(Items listed in a dataset)
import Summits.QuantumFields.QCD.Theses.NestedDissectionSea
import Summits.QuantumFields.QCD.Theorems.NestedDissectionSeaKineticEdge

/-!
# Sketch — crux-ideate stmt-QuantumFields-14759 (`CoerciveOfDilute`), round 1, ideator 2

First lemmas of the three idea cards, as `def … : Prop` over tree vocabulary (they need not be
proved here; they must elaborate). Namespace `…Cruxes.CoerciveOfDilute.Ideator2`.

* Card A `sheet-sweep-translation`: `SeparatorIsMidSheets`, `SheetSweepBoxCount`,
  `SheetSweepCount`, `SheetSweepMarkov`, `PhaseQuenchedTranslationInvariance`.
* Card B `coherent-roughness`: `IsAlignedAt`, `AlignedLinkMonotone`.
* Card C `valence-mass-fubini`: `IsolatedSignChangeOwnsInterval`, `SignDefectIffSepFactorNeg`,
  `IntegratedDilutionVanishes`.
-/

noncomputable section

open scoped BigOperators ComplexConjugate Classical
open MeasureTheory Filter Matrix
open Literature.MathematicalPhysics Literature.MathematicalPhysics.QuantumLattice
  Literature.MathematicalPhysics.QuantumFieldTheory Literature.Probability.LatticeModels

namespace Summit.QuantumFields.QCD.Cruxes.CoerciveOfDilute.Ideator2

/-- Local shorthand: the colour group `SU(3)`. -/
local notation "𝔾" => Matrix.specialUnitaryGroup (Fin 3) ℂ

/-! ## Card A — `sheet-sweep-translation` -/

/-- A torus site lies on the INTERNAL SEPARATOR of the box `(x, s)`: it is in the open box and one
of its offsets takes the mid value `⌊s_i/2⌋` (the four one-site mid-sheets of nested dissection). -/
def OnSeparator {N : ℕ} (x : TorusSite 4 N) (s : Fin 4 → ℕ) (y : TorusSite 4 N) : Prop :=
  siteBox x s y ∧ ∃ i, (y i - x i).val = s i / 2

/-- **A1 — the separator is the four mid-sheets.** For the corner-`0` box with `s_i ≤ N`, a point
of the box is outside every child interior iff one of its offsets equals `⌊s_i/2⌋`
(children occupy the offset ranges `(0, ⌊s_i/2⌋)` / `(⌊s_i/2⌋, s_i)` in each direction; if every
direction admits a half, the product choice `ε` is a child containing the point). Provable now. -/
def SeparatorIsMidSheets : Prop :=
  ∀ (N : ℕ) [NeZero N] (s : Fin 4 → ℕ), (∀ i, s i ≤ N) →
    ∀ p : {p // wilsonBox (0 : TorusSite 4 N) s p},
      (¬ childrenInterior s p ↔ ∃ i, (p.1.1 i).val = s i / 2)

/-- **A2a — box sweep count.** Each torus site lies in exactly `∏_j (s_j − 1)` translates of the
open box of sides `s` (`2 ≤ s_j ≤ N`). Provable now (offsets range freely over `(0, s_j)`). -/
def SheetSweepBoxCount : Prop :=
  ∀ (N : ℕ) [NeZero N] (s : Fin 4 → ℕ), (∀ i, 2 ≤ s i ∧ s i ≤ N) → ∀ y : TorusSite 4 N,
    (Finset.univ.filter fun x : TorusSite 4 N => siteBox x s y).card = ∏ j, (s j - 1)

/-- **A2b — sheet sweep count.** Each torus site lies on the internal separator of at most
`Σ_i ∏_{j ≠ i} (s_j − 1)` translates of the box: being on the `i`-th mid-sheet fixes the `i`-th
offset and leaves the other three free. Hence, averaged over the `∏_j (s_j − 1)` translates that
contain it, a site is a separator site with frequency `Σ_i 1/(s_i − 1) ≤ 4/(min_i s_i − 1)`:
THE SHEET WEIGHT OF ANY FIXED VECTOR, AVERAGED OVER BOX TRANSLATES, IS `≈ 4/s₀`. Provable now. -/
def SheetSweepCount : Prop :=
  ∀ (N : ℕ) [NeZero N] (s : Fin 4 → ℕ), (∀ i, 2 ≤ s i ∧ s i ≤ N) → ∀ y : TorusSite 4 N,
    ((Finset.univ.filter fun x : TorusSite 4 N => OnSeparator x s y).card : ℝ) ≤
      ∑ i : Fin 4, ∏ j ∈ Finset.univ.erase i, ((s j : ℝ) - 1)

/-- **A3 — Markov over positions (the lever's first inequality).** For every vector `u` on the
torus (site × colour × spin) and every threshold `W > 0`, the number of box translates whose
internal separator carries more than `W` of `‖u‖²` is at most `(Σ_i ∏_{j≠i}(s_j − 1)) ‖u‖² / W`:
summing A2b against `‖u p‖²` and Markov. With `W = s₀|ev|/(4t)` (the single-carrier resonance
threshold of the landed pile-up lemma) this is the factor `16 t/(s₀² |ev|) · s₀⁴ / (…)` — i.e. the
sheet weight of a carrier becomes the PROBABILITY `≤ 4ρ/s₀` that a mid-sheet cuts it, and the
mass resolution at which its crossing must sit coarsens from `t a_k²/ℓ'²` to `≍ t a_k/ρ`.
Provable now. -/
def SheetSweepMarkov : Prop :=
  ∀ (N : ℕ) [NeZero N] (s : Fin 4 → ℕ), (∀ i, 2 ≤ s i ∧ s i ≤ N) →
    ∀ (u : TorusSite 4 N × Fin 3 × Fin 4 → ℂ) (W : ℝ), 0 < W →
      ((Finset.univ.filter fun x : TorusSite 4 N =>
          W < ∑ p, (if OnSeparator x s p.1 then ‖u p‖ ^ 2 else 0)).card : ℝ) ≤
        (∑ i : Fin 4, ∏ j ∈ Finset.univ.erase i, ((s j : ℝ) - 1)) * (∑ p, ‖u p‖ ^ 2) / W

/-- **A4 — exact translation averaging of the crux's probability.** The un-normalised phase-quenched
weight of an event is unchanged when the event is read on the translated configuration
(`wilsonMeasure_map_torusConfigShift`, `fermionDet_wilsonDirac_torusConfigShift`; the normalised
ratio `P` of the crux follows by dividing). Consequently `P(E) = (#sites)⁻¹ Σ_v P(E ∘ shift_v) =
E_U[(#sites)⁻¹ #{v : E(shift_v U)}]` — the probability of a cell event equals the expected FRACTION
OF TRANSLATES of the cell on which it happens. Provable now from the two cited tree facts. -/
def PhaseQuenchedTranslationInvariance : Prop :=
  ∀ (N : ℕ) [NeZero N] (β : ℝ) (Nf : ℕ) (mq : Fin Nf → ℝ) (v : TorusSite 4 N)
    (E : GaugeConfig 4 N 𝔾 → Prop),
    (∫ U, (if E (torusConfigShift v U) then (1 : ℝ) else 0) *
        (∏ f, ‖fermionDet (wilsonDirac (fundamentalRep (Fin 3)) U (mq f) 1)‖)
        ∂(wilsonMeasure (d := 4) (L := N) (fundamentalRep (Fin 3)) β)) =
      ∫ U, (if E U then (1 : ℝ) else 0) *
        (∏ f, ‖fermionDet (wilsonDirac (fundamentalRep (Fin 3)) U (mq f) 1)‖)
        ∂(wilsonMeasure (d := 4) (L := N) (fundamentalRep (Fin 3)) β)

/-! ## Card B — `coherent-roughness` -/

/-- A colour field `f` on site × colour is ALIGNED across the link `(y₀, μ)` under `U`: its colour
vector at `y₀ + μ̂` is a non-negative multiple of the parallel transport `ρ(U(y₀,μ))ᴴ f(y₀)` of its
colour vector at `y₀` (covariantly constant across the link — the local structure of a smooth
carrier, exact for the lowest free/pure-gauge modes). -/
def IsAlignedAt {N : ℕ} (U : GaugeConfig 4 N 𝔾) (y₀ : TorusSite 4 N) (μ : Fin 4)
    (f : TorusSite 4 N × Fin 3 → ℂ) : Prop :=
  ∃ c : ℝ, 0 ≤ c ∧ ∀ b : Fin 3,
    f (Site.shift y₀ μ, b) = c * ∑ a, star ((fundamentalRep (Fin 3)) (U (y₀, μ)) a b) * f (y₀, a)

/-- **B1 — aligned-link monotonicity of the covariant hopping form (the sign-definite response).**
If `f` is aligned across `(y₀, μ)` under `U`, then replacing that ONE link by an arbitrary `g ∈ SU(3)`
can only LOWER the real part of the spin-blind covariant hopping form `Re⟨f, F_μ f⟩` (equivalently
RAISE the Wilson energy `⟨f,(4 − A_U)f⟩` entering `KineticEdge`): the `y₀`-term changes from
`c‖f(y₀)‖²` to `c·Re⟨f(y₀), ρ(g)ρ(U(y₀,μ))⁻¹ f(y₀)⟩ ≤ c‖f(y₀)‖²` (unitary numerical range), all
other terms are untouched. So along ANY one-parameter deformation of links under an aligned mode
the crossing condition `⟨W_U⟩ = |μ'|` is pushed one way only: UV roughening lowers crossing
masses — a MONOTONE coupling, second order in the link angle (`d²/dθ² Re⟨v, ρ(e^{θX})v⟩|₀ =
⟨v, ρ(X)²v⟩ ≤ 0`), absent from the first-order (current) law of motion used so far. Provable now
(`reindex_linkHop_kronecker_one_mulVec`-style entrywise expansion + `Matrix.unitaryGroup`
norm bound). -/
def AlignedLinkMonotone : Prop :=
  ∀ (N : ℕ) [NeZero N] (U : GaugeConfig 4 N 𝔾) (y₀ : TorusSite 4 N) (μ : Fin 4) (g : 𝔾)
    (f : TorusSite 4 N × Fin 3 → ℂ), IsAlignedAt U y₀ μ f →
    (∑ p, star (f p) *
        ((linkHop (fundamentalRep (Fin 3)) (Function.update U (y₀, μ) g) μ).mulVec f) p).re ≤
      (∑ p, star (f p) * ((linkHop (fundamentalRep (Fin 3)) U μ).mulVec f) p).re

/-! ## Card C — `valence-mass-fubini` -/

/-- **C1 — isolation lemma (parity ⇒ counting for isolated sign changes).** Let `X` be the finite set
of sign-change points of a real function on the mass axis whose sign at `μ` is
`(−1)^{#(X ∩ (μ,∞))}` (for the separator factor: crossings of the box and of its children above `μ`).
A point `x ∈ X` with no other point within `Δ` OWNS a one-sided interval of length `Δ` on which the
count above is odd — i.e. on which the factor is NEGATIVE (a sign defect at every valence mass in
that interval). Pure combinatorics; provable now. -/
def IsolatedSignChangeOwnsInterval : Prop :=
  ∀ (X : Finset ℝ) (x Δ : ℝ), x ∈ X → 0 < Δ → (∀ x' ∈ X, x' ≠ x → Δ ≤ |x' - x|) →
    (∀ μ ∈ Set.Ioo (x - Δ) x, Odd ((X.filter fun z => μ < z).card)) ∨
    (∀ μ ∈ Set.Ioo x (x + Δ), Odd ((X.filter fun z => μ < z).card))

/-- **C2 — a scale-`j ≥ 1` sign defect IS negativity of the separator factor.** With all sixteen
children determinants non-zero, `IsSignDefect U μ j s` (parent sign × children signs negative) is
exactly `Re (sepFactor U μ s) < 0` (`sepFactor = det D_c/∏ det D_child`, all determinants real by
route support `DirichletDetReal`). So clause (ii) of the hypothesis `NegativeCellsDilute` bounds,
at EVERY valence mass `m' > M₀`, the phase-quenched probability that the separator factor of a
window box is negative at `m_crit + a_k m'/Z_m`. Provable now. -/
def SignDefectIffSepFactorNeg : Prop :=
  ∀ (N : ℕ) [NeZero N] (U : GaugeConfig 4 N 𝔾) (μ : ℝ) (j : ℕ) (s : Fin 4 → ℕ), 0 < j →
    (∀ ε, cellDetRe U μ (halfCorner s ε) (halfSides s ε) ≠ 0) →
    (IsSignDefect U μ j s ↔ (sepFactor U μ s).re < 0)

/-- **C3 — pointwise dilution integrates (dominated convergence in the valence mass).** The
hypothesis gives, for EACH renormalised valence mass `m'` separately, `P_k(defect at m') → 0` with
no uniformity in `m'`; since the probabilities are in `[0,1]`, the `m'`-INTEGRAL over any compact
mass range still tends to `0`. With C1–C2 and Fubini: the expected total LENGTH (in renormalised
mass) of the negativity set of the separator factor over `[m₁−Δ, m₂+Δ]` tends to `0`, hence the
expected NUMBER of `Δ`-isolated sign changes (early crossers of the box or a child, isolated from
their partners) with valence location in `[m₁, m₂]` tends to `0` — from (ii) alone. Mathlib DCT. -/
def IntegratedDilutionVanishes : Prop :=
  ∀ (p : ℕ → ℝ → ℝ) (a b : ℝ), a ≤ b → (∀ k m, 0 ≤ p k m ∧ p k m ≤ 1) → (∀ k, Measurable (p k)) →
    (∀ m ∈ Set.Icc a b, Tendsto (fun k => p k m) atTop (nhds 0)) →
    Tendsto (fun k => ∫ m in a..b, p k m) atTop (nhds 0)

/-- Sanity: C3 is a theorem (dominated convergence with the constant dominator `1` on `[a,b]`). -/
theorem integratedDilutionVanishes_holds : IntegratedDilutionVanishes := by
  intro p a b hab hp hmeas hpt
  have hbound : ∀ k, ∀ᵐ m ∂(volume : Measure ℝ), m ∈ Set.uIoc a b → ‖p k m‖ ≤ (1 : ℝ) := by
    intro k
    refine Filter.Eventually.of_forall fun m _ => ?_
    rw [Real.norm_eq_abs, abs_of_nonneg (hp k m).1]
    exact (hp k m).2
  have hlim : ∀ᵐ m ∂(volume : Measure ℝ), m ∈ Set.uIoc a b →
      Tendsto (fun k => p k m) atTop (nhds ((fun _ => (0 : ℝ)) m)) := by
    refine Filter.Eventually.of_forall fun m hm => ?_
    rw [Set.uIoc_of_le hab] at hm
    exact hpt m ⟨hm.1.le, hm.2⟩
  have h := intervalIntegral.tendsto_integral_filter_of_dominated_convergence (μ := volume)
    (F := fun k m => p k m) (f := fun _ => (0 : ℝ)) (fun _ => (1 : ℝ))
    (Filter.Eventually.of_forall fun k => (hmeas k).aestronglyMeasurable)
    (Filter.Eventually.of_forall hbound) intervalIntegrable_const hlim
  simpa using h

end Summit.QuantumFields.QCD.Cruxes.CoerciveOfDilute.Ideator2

§ **Aim of the task**
Look above for the line with "intro p a b hab hp hmeas hpt" and the line with "rw [Real.norm_eq_abs, abs_of_nonneg". Write out those two lines and all the lines between them, exactly, and no others.

§ **Exercise result**
  intro p a b hab hp hmeas hpt
  have hbound : ∀ k, ∀ᵐ m ∂(volume : Measure ℝ), m ∈ Set.uIoc a b → ‖p k m‖ ≤ (1 : ℝ) := by
    intro k
    refine Filter.Eventually.of_forall fun m _ => ?_
    rw [Real.norm_eq_abs, abs_of_nonneg (hp k m).1]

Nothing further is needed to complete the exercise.